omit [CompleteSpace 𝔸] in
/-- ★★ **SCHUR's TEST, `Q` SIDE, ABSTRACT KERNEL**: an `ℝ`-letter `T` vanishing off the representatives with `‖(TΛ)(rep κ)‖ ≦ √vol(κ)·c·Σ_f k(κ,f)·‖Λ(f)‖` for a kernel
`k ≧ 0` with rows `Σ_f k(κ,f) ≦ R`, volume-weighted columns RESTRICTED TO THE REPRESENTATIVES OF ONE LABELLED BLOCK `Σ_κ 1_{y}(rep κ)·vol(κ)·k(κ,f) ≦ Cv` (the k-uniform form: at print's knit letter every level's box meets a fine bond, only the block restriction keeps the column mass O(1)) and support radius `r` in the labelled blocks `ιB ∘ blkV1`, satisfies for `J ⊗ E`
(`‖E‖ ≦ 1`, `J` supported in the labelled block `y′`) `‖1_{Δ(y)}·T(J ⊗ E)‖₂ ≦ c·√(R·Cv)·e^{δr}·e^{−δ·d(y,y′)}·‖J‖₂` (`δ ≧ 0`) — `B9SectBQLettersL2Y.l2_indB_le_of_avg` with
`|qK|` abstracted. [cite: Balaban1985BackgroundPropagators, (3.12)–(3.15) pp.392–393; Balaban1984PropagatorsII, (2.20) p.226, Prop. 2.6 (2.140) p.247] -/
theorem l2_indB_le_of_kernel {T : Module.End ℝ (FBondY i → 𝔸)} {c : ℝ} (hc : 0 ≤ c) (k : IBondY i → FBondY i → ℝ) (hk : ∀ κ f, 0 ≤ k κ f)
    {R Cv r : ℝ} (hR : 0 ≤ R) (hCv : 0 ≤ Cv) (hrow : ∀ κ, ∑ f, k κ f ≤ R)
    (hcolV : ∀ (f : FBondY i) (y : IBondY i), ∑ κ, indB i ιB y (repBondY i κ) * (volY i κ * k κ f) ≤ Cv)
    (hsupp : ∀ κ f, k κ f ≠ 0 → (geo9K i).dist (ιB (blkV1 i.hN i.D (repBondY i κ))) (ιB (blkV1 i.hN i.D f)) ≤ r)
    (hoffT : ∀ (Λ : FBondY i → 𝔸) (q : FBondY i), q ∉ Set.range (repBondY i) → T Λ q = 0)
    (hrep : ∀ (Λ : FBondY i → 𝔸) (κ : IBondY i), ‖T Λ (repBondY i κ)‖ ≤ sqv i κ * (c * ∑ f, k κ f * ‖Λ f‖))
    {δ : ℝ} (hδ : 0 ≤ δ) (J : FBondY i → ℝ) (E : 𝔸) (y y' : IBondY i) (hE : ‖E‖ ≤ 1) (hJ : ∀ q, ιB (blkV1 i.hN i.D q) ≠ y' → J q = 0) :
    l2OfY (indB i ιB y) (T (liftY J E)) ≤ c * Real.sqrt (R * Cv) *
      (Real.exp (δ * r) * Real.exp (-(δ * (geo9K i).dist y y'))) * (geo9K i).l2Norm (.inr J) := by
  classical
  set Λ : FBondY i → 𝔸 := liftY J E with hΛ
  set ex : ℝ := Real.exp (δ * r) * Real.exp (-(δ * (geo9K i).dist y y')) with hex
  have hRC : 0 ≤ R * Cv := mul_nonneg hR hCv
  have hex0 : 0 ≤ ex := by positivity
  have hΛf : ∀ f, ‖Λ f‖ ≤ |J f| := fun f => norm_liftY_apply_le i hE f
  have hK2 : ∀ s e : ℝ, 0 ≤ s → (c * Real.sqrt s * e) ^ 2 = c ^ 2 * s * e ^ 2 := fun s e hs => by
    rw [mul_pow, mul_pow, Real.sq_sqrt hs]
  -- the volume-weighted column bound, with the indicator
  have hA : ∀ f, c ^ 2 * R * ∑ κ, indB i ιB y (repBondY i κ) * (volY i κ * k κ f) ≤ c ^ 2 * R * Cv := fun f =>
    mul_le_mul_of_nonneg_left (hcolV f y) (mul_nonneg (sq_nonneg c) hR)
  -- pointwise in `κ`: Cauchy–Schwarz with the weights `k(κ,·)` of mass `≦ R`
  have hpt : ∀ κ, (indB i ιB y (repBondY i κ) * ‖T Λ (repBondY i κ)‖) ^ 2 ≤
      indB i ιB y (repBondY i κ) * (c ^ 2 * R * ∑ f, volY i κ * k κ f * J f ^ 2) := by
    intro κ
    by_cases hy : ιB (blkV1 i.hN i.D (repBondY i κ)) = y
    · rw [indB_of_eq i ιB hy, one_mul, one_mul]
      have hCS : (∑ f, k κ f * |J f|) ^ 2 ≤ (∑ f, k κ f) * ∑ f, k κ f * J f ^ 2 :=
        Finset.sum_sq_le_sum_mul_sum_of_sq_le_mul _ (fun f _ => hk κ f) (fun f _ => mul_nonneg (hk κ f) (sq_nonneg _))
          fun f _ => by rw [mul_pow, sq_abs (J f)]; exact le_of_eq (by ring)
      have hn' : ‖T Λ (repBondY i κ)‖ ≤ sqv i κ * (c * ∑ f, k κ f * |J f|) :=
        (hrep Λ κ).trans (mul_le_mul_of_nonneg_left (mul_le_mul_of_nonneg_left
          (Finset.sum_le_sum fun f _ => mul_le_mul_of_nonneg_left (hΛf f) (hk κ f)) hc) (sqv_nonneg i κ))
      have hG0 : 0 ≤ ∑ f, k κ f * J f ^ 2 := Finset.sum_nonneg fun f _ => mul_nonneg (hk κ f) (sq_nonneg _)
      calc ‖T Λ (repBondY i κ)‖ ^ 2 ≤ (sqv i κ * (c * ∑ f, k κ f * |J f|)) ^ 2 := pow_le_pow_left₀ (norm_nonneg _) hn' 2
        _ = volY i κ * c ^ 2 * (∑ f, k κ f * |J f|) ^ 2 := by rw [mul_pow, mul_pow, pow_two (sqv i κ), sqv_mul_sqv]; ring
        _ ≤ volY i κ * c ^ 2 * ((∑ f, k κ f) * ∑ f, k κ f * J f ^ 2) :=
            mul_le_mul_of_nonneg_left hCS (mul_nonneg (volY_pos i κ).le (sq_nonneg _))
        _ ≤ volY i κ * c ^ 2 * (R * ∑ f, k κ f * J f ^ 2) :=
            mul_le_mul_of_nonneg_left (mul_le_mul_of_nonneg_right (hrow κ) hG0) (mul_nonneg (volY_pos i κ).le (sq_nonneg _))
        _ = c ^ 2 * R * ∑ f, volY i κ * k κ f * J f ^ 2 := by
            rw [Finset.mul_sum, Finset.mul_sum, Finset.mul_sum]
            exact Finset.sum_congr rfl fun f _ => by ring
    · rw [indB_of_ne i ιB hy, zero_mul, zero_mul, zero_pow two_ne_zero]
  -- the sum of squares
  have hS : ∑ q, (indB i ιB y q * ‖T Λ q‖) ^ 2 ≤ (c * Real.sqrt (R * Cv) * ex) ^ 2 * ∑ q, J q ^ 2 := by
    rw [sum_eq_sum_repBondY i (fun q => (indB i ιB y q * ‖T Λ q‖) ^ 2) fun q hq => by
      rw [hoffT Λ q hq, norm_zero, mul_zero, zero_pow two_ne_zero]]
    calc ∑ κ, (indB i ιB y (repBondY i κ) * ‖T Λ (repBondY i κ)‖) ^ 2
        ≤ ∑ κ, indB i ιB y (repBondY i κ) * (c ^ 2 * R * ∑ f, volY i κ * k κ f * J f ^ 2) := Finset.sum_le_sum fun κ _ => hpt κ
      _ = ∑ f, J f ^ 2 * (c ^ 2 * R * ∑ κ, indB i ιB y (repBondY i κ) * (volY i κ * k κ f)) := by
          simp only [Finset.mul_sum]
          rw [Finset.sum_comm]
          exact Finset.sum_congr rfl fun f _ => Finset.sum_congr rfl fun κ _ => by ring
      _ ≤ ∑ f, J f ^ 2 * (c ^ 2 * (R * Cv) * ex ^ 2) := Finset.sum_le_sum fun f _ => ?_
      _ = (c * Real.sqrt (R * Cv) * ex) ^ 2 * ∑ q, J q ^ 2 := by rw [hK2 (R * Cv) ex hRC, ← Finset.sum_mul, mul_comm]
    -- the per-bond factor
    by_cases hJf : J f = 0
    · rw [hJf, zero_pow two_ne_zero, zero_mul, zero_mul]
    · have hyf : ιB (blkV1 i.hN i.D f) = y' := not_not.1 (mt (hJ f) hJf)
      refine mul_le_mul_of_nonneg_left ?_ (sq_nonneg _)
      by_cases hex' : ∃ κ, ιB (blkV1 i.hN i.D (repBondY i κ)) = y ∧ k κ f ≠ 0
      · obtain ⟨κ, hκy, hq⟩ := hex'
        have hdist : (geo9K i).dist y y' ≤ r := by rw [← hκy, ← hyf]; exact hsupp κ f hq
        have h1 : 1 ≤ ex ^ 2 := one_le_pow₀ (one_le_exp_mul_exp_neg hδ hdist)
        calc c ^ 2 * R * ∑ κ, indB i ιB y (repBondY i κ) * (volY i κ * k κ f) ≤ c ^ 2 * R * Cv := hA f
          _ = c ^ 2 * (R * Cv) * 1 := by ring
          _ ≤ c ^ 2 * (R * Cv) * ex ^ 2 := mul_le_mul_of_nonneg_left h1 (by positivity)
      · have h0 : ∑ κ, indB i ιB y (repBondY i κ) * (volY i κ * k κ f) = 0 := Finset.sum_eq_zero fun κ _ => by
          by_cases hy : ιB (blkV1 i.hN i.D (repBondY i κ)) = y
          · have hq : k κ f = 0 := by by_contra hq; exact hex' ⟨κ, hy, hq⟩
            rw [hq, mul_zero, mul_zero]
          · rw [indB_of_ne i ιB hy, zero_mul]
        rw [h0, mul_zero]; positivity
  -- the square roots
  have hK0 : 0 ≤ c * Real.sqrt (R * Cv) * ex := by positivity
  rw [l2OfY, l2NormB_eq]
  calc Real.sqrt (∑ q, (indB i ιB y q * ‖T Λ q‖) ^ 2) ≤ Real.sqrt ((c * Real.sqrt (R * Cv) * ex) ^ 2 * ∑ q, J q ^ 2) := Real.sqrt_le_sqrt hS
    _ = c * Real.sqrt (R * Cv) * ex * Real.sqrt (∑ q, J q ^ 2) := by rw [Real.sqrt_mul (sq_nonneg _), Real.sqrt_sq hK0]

▶ [Try it]: Send back exactly the lines of the listing above starting at the one with "calc ‖T Λ (repBondY" and ending at the one with "κ), sqv_mul_sqv]; ring", inclusive, and no others.

▶ [Answer area]:
      calc ‖T Λ (repBondY i κ)‖ ^ 2 ≤ (sqv i κ * (c * ∑ f, k κ f * |J f|)) ^ 2 := pow_le_pow_left₀ (norm_nonneg _) hn' 2
        _ = volY i κ * c ^ 2 * (∑ f, k κ f * |J f|) ^ 2 := by rw [mul_pow, mul_pow, pow_two (sqv i κ), sqv_mul_sqv]; ring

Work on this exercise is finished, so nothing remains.